*TASK INSTRUCTIONS:*
Repeat word for word the opening stretch of the entries, from the first line through the line containing "Lennard-Jones bond gradient".

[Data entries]
· · · ·

/-- **Stub piece `stub_cutSiteExpansion`: the summed sitewise Cauchy–Born expansion over a cut (proved).**  With the
Lennard-Jones bond gradient `k(v) = (−‖v‖⁻¹⁴ + ‖v‖⁻⁸)·v`, an actual configuration `x = y + u` and `S ⊆ Ω` such that
every reference bond from a site of `S` dominates its displacement (`‖u i − u j‖ ≤ ‖y i − y j‖/4`, `y j ≠ y i` on
`Ω ∖ i`): `Σ_{i∈S} e_i(x) ≥ Σ_{i∈S} e_i(y) + Σ_{i∈S} ⟪F^S_i, u i⟫ + ½ Σ_{i∈S} Σ_{j∈Ω∖S} ⟪k_ij, u i − u j⟫ − Σ_{i∈S} Rem_i`,
`F^S_i = Σ_{j∈S∖i} k(y i − y j)`, `Rem_i = ½ Σ_{j∈Ω∖i} ‖u i − u j‖² (7281 ‖y i − y j‖⁻¹⁴ + 521 ‖y i − y j‖⁻⁸)`
(`stub_siteExpansionRemainder` summed, `stub_cutFirstOrderIdentity`). [folklore] -/
theorem stub_cutSiteExpansion :
    ∀ (N : ℕ) (Ω S : Finset (Fin N)) (x y u : Fin N → EuclideanSpace ℝ (Fin 3)), S ⊆ Ω →
      (∀ j : Fin N, x j = y j + u j) →
      (∀ i ∈ S, ∀ j ∈ Ω.erase i, y i - y j ≠ 0 ∧ ‖u i - u j‖ ≤ ‖y i - y j‖ / 4) →
        (∑ i ∈ S, (1 / 2 : ℝ) * (∑ j ∈ Ω.erase i, lennardJones ‖y i - y j‖)) +
            (∑ i ∈ S, inner ℝ (∑ j ∈ S.erase i,
              (-((‖y i - y j‖ ^ 2)⁻¹) ^ 7 + ((‖y i - y j‖ ^ 2)⁻¹) ^ 4) • (y i - y j)) (u i)) +
            (1 / 2 : ℝ) * (∑ i ∈ S, ∑ j ∈ Ω \ S,
              inner ℝ ((-((‖y i - y j‖ ^ 2)⁻¹) ^ 7 + ((‖y i - y j‖ ^ 2)⁻¹) ^ 4) • (y i - y j)) (u i - u j)) -
            (∑ i ∈ S, (1 / 2 : ℝ) * (∑ j ∈ Ω.erase i,
              ‖u i - u j‖ ^ 2 * (7281 * ((‖y i - y j‖ ^ 2)⁻¹) ^ 7 + 521 * ((‖y i - y j‖ ^ 2)⁻¹) ^ 4))) ≤
          ∑ i ∈ S, (1 / 2 : ℝ) * (∑ j ∈ Ω.erase i, lennardJones ‖x i - x j‖) := by
  intro N Ω S x y u hS hx hdom
  have hk : ∀ v : EuclideanSpace ℝ (Fin 3),
      (fun v : EuclideanSpace ℝ (Fin 3) => (-((‖v‖ ^ 2)⁻¹) ^ 7 + ((‖v‖ ^ 2)⁻¹) ^ 4) • v) (-v) =
        -(fun v : EuclideanSpace ℝ (Fin 3) => (-((‖v‖ ^ 2)⁻¹) ^ 7 + ((‖v‖ ^ 2)⁻¹) ^ 4) • v) v := by
    intro v
    simp only [norm_neg, smul_neg]
  have hid := stub_cutFirstOrderIdentity N
    (fun v : EuclideanSpace ℝ (Fin 3) => (-((‖v‖ ^ 2)⁻¹) ^ 7 + ((‖v‖ ^ 2)⁻¹) ^ 4) • v) hk Ω S y u hS
  -- the sitewise remainders, summed over `S`
  have hrem : ∀ i ∈ S,
      (1 / 2 : ℝ) * (∑ j ∈ Ω.erase i, lennardJones ‖y i - y j‖) +
          (1 / 2 : ℝ) * (∑ j ∈ Ω.erase i,
            inner ℝ ((-((‖y i - y j‖ ^ 2)⁻¹) ^ 7 + ((‖y i - y j‖ ^ 2)⁻¹) ^ 4) • (y i - y j)) (u i - u j)) -
          (1 / 2 : ℝ) * (∑ j ∈ Ω.erase i,
            ‖u i - u j‖ ^ 2 * (7281 * ((‖y i - y j‖ ^ 2)⁻¹) ^ 7 + 521 * ((‖y i - y j‖ ^ 2)⁻¹) ^ 4)) ≤
        (1 / 2 : ℝ) * (∑ j ∈ Ω.erase i, lennardJones ‖x i - x j‖) := by
    intro i hi
    have h := (abs_le.1 (stub_siteExpansionRemainder N Ω x y u i hx (hdom i hi))).1
    linarith
  have hsum := Finset.sum_le_sum hrem
  rw [Finset.sum_sub_distrib, Finset.sum_add_distrib, hid] at hsum
  linarith

/-- **Stub piece `stub_fluxAffineExact`: FLUX in the affine-exact case, for an arbitrary cut (proved).**  In the
setting of `stub_lscAffineExact` (the cluster `Ω` an exact piece of one strained stacking with injective labels, the
sitewise landscape bound for `(s, G)` at level `E` with corrector `|w| ≤ C_w`, summable strained site series), for every
`S ⊆ Ω` all of whose sites have occupied image-8-balls:
`E·#S ≤ Σ_{i∈S} ½Σ_{j∈Ω∖i} V(|x i − x j|) + 3 C_w Σ_{i∈S} Σ_{j∈Ω∖S} |x i − x j|⁻⁶` — the summed certificate with zero
residual: the single-partner layer fluxes cancel inside `S` and cross the cut with at most its capacity. [folklore] -/
theorem stub_fluxAffineExact :
    ∀ (N : ℕ) (x : Fin N → EuclideanSpace ℝ (Fin 3)) (Ω : Finset (Fin N)) (x₀ : EuclideanSpace ℝ (Fin 3))
      (s : ℤ → ℤ) (G : EuclideanSpace ℝ (Fin 3) →L[ℝ] EuclideanSpace ℝ (Fin 3)) (σ : Fin N → ℤ × ℤ × ℤ)
      (w : ℤ → ℝ) (Cw E : ℝ),
      IsHaggSeq s → (∀ v : EuclideanSpace ℝ (Fin 3), 4 / 5 * ‖v‖ ≤ ‖G v‖ ∧ ‖G v‖ ≤ 6 / 5 * ‖v‖) →
      (∀ j ∈ Ω, x j = x₀ + G (barlowPos 1 (Real.sqrt 6 / 3) s (σ j).1 (σ j).2.1 (σ j).2.2)) → Set.InjOn σ ↑Ω →
      (∀ n : ℤ, |w n| ≤ Cw) →
      (∀ m : ℤ, E ≤ (1 / 2 : ℝ) * (∑' q : {q : ℤ × ℤ × ℤ // q ≠ (m, 0, 0)},
          lennardJones ‖G (barlowPos 1 (Real.sqrt 6 / 3) s q.1.1 q.1.2.1 q.1.2.2 -
            barlowPos 1 (Real.sqrt 6 / 3) s m 0 0)‖) + w (m - 1) - w m) →
      (∀ q₀ : ℤ × ℤ × ℤ, Summable fun q : {q : ℤ × ℤ × ℤ // q ≠ q₀} =>
          lennardJones ‖G (barlowPos 1 (Real.sqrt 6 / 3) s q.1.1 q.1.2.1 q.1.2.2 -
            barlowPos 1 (Real.sqrt 6 / 3) s q₀.1 q₀.2.1 q₀.2.2)‖) →
      ∀ S : Finset (Fin N), S ⊆ Ω →
        (∀ i ∈ S, ∀ q : ℤ × ℤ × ℤ, ‖G (barlowPos 1 (Real.sqrt 6 / 3) s q.1 q.2.1 q.2.2 -
            barlowPos 1 (Real.sqrt 6 / 3) s (σ i).1 (σ i).2.1 (σ i).2.2)‖ ≤ 8 → ∃ j ∈ Ω, σ j = q) →
        E * (S.card : ℝ) ≤
          (∑ i ∈ S, (1 / 2 : ℝ) * (∑ j ∈ Ω.erase i, lennardJones (dist (x i) (x j)))) +
            3 * Cw * (∑ i ∈ S, ∑ j ∈ Ω \ S, (dist (x i) (x j))⁻¹ ^ 6) := by
  intro N x Ω x₀ s G σ w Cw E hs hG hx hσ hw hSW hsum S hS hhit
  classical
  obtain ⟨τ, hτ, hτM, hcert⟩ := stub_lscAffineExact N x Ω x₀ s G σ w Cw E hs hG hx hσ hw hSW hsum
  -- the pointwise certificate, summed over `S`
  have hpt : ∀ i ∈ S, E ≤ (1 / 2 : ℝ) * (∑ j ∈ Ω.erase i, lennardJones (dist (x i) (x j))) + ∑ j ∈ Ω, τ i j :=
    fun i hi => hcert i (hS hi) (hhit i hi)
  have h1 : ∑ i ∈ S, E ≤ ∑ i ∈ S, ((1 / 2 : ℝ) * (∑ j ∈ Ω.erase i, lennardJones (dist (x i) (x j))) + ∑ j ∈ Ω, τ i j) :=
    Finset.sum_le_sum hpt
  rw [Finset.sum_const, nsmul_eq_mul, mul_comm] at h1
  rw [Finset.sum_add_distrib] at h1
  -- split the transfer sum: internal part cancels, the cut part is bounded by the capacity
  have hΩsplit : ∀ i, ∑ j ∈ Ω, τ i j = ∑ j ∈ S, τ i j + ∑ j ∈ Ω \ S, τ i j := by
    intro i
    rw [← Finset.sum_union Finset.disjoint_sdiff, Finset.union_sdiff_of_subset hS]
  have hanti : ∑ i ∈ S, ∑ j ∈ S, τ i j = 0 := by
    have h := Finset.sum_comm (s := S) (t := S) (f := τ)
    have h2 : ∑ j ∈ S, ∑ i ∈ S, τ i j = -∑ j ∈ S, ∑ i ∈ S, τ j i := by
      rw [← Finset.sum_neg_distrib]
      refine Finset.sum_congr rfl fun j _ => ?_
      rw [← Finset.sum_neg_distrib]
      exact Finset.sum_congr rfl fun i _ => hτ i j
    linarith
  have hcut : ∑ i ∈ S, ∑ j ∈ Ω \ S, τ i j ≤ 3 * Cw * ∑ i ∈ S, ∑ j ∈ Ω \ S, (dist (x i) (x j))⁻¹ ^ 6 := by
    rw [Finset.mul_sum]
    refine Finset.sum_le_sum fun i _ => ?_
    rw [Finset.mul_sum]
    refine Finset.sum_le_sum fun j _ => ?_
    exact (le_abs_self _).trans (hτM i j)
  have hτsum : ∑ i ∈ S, ∑ j ∈ Ω, τ i j = ∑ i ∈ S, ∑ j ∈ S, τ i j + ∑ i ∈ S, ∑ j ∈ Ω \ S, τ i j := by
    rw [← Finset.sum_add_distrib]
    exact Finset.sum_congr rfl fun i _ => hΩsplit i
  rw [hτsum, hanti, zero_add] at h1
  linarith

· · · ·

*EXPECTED ANSWER:*
/-- **Stub piece `stub_cutSiteExpansion`: the summed sitewise Cauchy–Born expansion over a cut (proved).**  With the
Lennard-Jones bond gradient `k(v) = (−‖v‖⁻¹⁴ + ‖v‖⁻⁸)·v`, an actual configuration `x = y + u` and `S ⊆ Ω` such that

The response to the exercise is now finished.